/-!
# Route «KPlusLogSqLaw», crux `TropicalB` (stmt-ValiantsHypothesis-19771) — KRONECKER PRODUCTS OF DESIGNS, part 2: PRODUCTS ARE ADDITIVE;
# the unique optima of a product design are the Kronecker products of the unique optima of its factors at the same slope

HONEST FRAMING.  Helper toward the registered stub `stub_tropThin` (⟺ `TropicalB`, OPEN) of `Cruxes/TropicalB/Lines/birth.lean`
(crux `Summit.ValiantsHypothesis.ValiantsHypothesis.Theses.KPlusLogSqLaw.TropicalB`, item `stmt-ValiantsHypothesis-19771`, route
`KPlusLogSqLaw`; cell `pub-symmetroid`, seat val-sym-trop-p1 g13, 2026-08-27; `--supports … --as helper`).  A STRUCTURE law about a
CONSTRUCTION (Kronecker/tensor products of dominance designs), valid at every format with no hypothesis on exponents, valuations or signs;
it closes a construction avenue on the refutation side and bounds nothing for general designs.  Nothing here bears on `TropicalB` in its
window, `WeakLifting`, DoorA26 / DoorA34, `MatrixDescartes` (stmt-ValiantsHypothesis-18050) or VP ≠ VNP.

THE PRODUCT.  Factors `(d₁, v₁, ε₁)` of format `(m₁, K₁)` and `(d₂, v₂, ε₂)` of format `(m₂, K₂)`; the product design `(d, v, ε)` of
format `(m, K)` is given through ANY identifications `e : Fin m₁ × Fin m₂ ≃ Fin m`, `e' : Fin K₁ × Fin K₂ ≃ Fin K` (e.g. `finProdFinEquiv`)
by ADDITIVE exponents and valuations and MULTIPLICATIVE signs:
`d (e'(l₁,l₂)) = d₁ l₁ + d₂ l₂`, `v (e(r₁,r₂)) (e(c₁,c₂)) (e'(l₁,l₂)) = v₁ r₁ c₁ l₁ + v₂ r₂ c₂ l₂`, `ε (…) = ε₁ r₁ c₁ l₁ · ε₂ r₂ c₂ l₂`
— the dominance design of the Kronecker product of two patchworked pencils `Σ x^{d₁} T¹ ⊗ Σ x^{d₂} T²` read with `K₁K₂` classes.
A general Leibniz term of the product is NOT a product of terms (`(m₁m₂)!` permutations against `m₁!·m₂!`).

* (part 1, `…TropicalBKroneckerAveraging`: `exists_perm_avg` BIRKHOFF AVERAGING and `factor_bound` — the factor-1 part of the weight
  of ANY present product term is at most `m₂ ·` (weight of a present factor term); `card_changes_le`.)
* `tropWeight_product`, `tropWeight_kron`, `termSign_kron_ne_zero` — bookkeeping: the weight splits over the factors; the Kronecker
  term `p₁ ⊗ p₂` (column `e(c₁,c₂)` ↦ row `e(σ₁c₁, σ₂c₂)`, class `e'(λ₁c₁, λ₂c₂)`) weighs `m₂·w(p₁) + m₁·w(p₂)` and is present.
* `isDominant_product` — **THE LAW**: if a term `P` of the product is the unique optimum at the integer slope `θ` (and `m₁, m₂ ≥ 1`), then
  both factors have unique optima `p₁`, `p₂` at `θ` and `P = p₁ ⊗ p₂`.
* `designRowD_product` — **ADDITIVITY**: `DesignRowD d₁ v₁ ε₁ B₁ → DesignRowD d₂ v₂ ε₂ B₂ → DesignRowD d v ε (B₁ + B₂)`: every dominant
  chain of the product (distinct consecutive terms) has at most `B₁ + B₂` steps — both factors are driven by the SAME slope, each factor
  moves along its own chain of unique optima (`card_changes_le`, via the tree's `card_dominant_le_succ`), and a product step moves a factor.
READING.  Like direct sums (…TropicalBConcatenation) and symmetric tori (…TropicalBSymmetryTorus), Kronecker products with separable
cell data cannot multiply chain lengths: tensoring the counting-tight `(3,4)`/`(4,4)` designs gives `B₁ + B₂`, not `(B₁+1)(B₂+1) − 1`.
Any register coupling must therefore be non-separable in the cell data.  [Birkhoff–von Neumann: folklore; the packaging is the cell's]
-/

set_option linter.dupNamespace false
set_option autoImplicit false

namespace Summit.ValiantsHypothesis.ValiantsHypothesis.Theorems.KPlusLogSqLaw.Kronecker

open Summit.ValiantsHypothesis.ValiantsHypothesis.Theorems.MatrixDescartes.Negative
open scoped BigOperators
open Finset

open Summit.ValiantsHypothesis.ValiantsHypothesis.Theorems.LacunarySymmetroidMatrixDescartes.TropicalCensus

section Product

variable {m₁ m₂ K₁ K₂ m K : ℕ}
variable (e : Fin m₁ × Fin m₂ ≃ Fin m) (e' : Fin K₁ × Fin K₂ ≃ Fin K)
variable (d₁ : Fin K₁ → ℕ) (v₁ ε₁ : Fin m₁ → Fin m₁ → Fin K₁ → ℤ)
variable (d₂ : Fin K₂ → ℕ) (v₂ ε₂ : Fin m₂ → Fin m₂ → Fin K₂ → ℤ)
variable (d : Fin K → ℕ) (v ε : Fin m → Fin m → Fin K → ℤ)

/-- **weight of a term of the product, split along the factors.**  With `ρ x = e⁻¹(π(e x))`, `μ x = e'⁻¹(λ(e x))`:
`w_θ(π, λ) = Σ_x (θ d₁(μ x)₁ − v₁((ρ x)₁, x₁, (μ x)₁)) + Σ_x (θ d₂(μ x)₂ − v₂((ρ x)₂, x₂, (μ x)₂))`. [this cell] -/
theorem tropWeight_product
    (hd : ∀ l₁ l₂, d (e' (l₁, l₂)) = d₁ l₁ + d₂ l₂)
    (hv : ∀ r₁ r₂ c₁ c₂ l₁ l₂, v (e (r₁, r₂)) (e (c₁, c₂)) (e' (l₁, l₂)) = v₁ r₁ c₁ l₁ + v₂ r₂ c₂ l₂)
    (θ : ℤ) (P : Equiv.Perm (Fin m) × (Fin m → Fin K)) :
    tropWeight d v θ P =
      ∑ x : Fin m₁ × Fin m₂, (θ * (d₁ (e'.symm (P.2 (e x))).1 : ℤ) -
          v₁ (e.symm (P.1 (e x))).1 x.1 (e'.symm (P.2 (e x))).1) +
      ∑ x : Fin m₁ × Fin m₂, (θ * (d₂ (e'.symm (P.2 (e x))).2 : ℤ) -
          v₂ (e.symm (P.1 (e x))).2 x.2 (e'.symm (P.2 (e x))).2) := by
  unfold tropWeight
  rw [← Equiv.sum_comp e (fun c => (d (P.2 c) : ℤ)), ← Equiv.sum_comp e (fun c => v (P.1 c) c (P.2 c)),
    Finset.mul_sum, ← Finset.sum_sub_distrib, ← Finset.sum_add_distrib]
  refine sum_congr rfl fun x _ => ?_
  have h1 : (d (P.2 (e x)) : ℤ) = d₁ (e'.symm (P.2 (e x))).1 + d₂ (e'.symm (P.2 (e x))).2 := by
    have := hd (e'.symm (P.2 (e x))).1 (e'.symm (P.2 (e x))).2
    rw [Prod.mk.eta, Equiv.apply_symm_apply] at this
    exact_mod_cast this
  have h2 : v (P.1 (e x)) (e x) (P.2 (e x)) =
      v₁ (e.symm (P.1 (e x))).1 x.1 (e'.symm (P.2 (e x))).1 + v₂ (e.symm (P.1 (e x))).2 x.2 (e'.symm (P.2 (e x))).2 := by
    have := hv (e.symm (P.1 (e x))).1 (e.symm (P.1 (e x))).2 x.1 x.2 (e'.symm (P.2 (e x))).1 (e'.symm (P.2 (e x))).2
    rw [Prod.mk.eta, Prod.mk.eta, Prod.mk.eta, Equiv.apply_symm_apply, Equiv.apply_symm_apply] at this
    exact this
  rw [h1, h2]
  ring

/-- **presence splits along the factors.** [this cell] -/
theorem present_factors
    (hε : ∀ r₁ r₂ c₁ c₂ l₁ l₂, ε (e (r₁, r₂)) (e (c₁, c₂)) (e' (l₁, l₂)) = ε₁ r₁ c₁ l₁ * ε₂ r₂ c₂ l₂)
    (P : Equiv.Perm (Fin m) × (Fin m → Fin K)) (hP : termSign ε P ≠ 0) (x : Fin m₁ × Fin m₂) :
    ε₁ (e.symm (P.1 (e x))).1 x.1 (e'.symm (P.2 (e x))).1 ≠ 0 ∧
      ε₂ (e.symm (P.1 (e x))).2 x.2 (e'.symm (P.2 (e x))).2 ≠ 0 := by
  have h := present_of_termSign_ne_zero ε P hP (e x)
  have := hε (e.symm (P.1 (e x))).1 (e.symm (P.1 (e x))).2 x.1 x.2 (e'.symm (P.2 (e x))).1 (e'.symm (P.2 (e x))).2
  rw [Prod.mk.eta, Prod.mk.eta, Prod.mk.eta, Equiv.apply_symm_apply, Equiv.apply_symm_apply] at this
  rw [this] at h
  exact mul_ne_zero_iff.mp h


/-- the factor weights as column sums. [folklore] -/
theorem tropWeight_eq_sum_cols {m₀ K₀ : ℕ} (d₀ : Fin K₀ → ℕ) (v₀ : Fin m₀ → Fin m₀ → Fin K₀ → ℤ) (θ : ℤ)
    (q : Equiv.Perm (Fin m₀) × (Fin m₀ → Fin K₀)) :
    tropWeight d₀ v₀ θ q = ∑ c, (θ * (d₀ (q.2 c) : ℤ) - v₀ (q.1 c) c (q.2 c)) := by
  unfold tropWeight
  rw [Finset.mul_sum, ← Finset.sum_sub_distrib]

/-- **the KRONECKER TERM** `p₁ ⊗ p₂` (column `e(c₁,c₂)` ↦ row `e(σ₁ c₁, σ₂ c₂)`, class `e'(λ₁ c₁, λ₂ c₂)`): its values. [this cell] -/
theorem kron_apply (p₁ : Equiv.Perm (Fin m₁) × (Fin m₁ → Fin K₁)) (p₂ : Equiv.Perm (Fin m₂) × (Fin m₂ → Fin K₂))
    (x : Fin m₁ × Fin m₂) :
    (e.symm.trans ((Equiv.prodCongr p₁.1 p₂.1).trans e)) (e x) = e (p₁.1 x.1, p₂.1 x.2) ∧
      (fun c => e' (p₁.2 (e.symm c).1, p₂.2 (e.symm c).2)) (e x) = e' (p₁.2 x.1, p₂.2 x.2) := by
  constructor
  · simp only [Equiv.trans_apply, Equiv.symm_apply_apply, Equiv.prodCongr_apply, Prod.map]
  · simp only [Equiv.symm_apply_apply]

/-- weight of the Kronecker term: `|Fin m₂|·w(p₁) + |Fin m₁|·w(p₂)`. [this cell] -/
theorem tropWeight_kron
    (hd : ∀ l₁ l₂, d (e' (l₁, l₂)) = d₁ l₁ + d₂ l₂)
    (hv : ∀ r₁ r₂ c₁ c₂ l₁ l₂, v (e (r₁, r₂)) (e (c₁, c₂)) (e' (l₁, l₂)) = v₁ r₁ c₁ l₁ + v₂ r₂ c₂ l₂)
    (θ : ℤ) (p₁ : Equiv.Perm (Fin m₁) × (Fin m₁ → Fin K₁)) (p₂ : Equiv.Perm (Fin m₂) × (Fin m₂ → Fin K₂)) :
    tropWeight d v θ (e.symm.trans ((Equiv.prodCongr p₁.1 p₂.1).trans e),
        fun c => e' (p₁.2 (e.symm c).1, p₂.2 (e.symm c).2)) =
      (Fintype.card (Fin m₂) : ℤ) * tropWeight d₁ v₁ θ p₁ + (Fintype.card (Fin m₁) : ℤ) * tropWeight d₂ v₂ θ p₂ := by
  rw [tropWeight_product e e' d₁ v₁ d₂ v₂ d v hd hv]
  have h1 : ∀ x : Fin m₁ × Fin m₂,
      e.symm ((e.symm.trans ((Equiv.prodCongr p₁.1 p₂.1).trans e)) (e x)) = (p₁.1 x.1, p₂.1 x.2) := by
    intro x
    rw [(kron_apply e e' p₁ p₂ x).1, Equiv.symm_apply_apply]
  have h2 : ∀ x : Fin m₁ × Fin m₂,
      e'.symm ((fun c => e' (p₁.2 (e.symm c).1, p₂.2 (e.symm c).2)) (e x)) = (p₁.2 x.1, p₂.2 x.2) := by
    intro x
    simp only [Equiv.symm_apply_apply]
  simp only [h1, h2]
  rw [tropWeight_eq_sum_cols d₁ v₁, tropWeight_eq_sum_cols d₂ v₂, Fintype.sum_prod_type, Fintype.sum_prod_type_right,
    Finset.mul_sum, Finset.mul_sum]
  congr 1
  · refine sum_congr rfl fun c₁ _ => ?_
    simp only [Finset.sum_const, card_univ, nsmul_eq_mul]
  · refine sum_congr rfl fun c₂ _ => ?_
    simp only [Finset.sum_const, card_univ, nsmul_eq_mul]

/-- the Kronecker term of two present terms is present. [this cell] -/
theorem termSign_kron_ne_zero
    (hε : ∀ r₁ r₂ c₁ c₂ l₁ l₂, ε (e (r₁, r₂)) (e (c₁, c₂)) (e' (l₁, l₂)) = ε₁ r₁ c₁ l₁ * ε₂ r₂ c₂ l₂)
    (p₁ : Equiv.Perm (Fin m₁) × (Fin m₁ → Fin K₁)) (p₂ : Equiv.Perm (Fin m₂) × (Fin m₂ → Fin K₂))
    (h₁ : termSign ε₁ p₁ ≠ 0) (h₂ : termSign ε₂ p₂ ≠ 0) :
    termSign ε (e.symm.trans ((Equiv.prodCongr p₁.1 p₂.1).trans e),
        fun c => e' (p₁.2 (e.symm c).1, p₂.2 (e.symm c).2)) ≠ 0 := by
  refine AtomBudget.termSign_ne_zero_of_cells ε _ fun b => ?_
  obtain ⟨x, rfl⟩ := e.surjective b
  have hk := kron_apply e e' p₁ p₂ x
  simp only at hk ⊢
  rw [hk.1, hk.2]
  have hx : e x = e (x.1, x.2) := rfl
  rw [hx, hε]
  exact mul_ne_zero (present_of_termSign_ne_zero ε₁ p₁ h₁ x.1) (present_of_termSign_ne_zero ε₂ p₂ h₂ x.2)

-- EXERCISE PROMPT --
Which lines in the listing have the string "along"? Pick them out and copy them.

-- YOUR RESPONSE --
  moves along its own chain of unique optima (`card_changes_le`, via the tree's `card_dominant_le_succ`), and a product step moves a factor.
/-- **weight of a term of the product, split along the factors.**  With `ρ x = e⁻¹(π(e x))`, `μ x = e'⁻¹(λ(e x))`:
/-- **presence splits along the factors.** [this cell] -/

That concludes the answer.